* **YOUR ASSIGNMENT**
Your reply should be made up of every line in the records below that holds the string "moduli".

-- Opening Marker --

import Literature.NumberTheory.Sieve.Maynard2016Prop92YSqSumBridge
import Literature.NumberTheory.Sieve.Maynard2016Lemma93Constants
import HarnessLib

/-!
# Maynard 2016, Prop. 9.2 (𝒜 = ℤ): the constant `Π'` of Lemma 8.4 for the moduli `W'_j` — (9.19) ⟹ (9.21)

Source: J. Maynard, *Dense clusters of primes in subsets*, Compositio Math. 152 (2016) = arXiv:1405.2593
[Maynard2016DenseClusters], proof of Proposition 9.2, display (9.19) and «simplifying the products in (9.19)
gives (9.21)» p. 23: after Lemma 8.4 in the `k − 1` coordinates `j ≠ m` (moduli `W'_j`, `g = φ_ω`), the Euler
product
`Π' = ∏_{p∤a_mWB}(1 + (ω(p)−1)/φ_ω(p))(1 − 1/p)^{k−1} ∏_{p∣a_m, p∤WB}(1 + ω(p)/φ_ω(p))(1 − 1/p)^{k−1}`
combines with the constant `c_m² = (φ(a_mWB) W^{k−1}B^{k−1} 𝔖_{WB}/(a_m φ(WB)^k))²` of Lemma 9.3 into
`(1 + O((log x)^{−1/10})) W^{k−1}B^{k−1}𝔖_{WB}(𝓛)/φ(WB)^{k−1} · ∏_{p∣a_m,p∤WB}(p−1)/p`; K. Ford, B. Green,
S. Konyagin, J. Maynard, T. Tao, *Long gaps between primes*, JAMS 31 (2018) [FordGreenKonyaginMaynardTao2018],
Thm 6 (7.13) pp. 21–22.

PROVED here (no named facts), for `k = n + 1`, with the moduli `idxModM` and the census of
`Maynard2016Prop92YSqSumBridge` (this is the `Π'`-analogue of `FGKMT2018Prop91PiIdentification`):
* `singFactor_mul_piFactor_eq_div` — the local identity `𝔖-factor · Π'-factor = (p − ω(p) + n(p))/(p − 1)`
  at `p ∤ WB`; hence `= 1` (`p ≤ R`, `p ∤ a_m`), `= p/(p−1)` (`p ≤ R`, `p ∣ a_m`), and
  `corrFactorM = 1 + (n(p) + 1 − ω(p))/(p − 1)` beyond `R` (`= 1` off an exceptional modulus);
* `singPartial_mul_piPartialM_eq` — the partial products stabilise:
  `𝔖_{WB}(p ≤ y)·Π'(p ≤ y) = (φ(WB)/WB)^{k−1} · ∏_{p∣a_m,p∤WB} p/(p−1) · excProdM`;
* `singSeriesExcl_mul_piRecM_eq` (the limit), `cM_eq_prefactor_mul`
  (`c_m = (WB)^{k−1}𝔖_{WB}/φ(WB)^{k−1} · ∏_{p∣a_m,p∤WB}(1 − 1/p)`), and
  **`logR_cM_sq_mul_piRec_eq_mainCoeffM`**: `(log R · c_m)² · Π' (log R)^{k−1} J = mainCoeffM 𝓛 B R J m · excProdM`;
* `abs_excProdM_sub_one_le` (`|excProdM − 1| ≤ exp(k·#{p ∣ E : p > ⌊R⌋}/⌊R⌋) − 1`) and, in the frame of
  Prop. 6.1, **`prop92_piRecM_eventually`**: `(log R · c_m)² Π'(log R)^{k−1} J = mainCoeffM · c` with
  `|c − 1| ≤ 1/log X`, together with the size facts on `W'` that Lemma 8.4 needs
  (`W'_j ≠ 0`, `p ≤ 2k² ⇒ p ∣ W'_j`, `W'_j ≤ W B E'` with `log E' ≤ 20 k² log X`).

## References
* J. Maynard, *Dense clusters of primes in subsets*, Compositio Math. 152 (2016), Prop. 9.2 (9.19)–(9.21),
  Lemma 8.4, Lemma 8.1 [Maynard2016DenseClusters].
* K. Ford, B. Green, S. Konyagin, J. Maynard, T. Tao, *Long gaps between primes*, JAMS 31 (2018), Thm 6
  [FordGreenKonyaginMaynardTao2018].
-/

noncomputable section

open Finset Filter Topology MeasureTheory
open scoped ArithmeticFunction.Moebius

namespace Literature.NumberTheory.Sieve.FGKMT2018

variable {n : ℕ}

-- Closing Marker --

* **YOUR RESPONSE**
# Maynard 2016, Prop. 9.2 (𝒜 = ℤ): the constant `Π'` of Lemma 8.4 for the moduli `W'_j` — (9.19) ⟹ (9.21)
gives (9.21)» p. 23: after Lemma 8.4 in the `k − 1` coordinates `j ≠ m` (moduli `W'_j`, `g = φ_ω`), the Euler
PROVED here (no named facts), for `k = n + 1`, with the moduli `idxModM` and the census of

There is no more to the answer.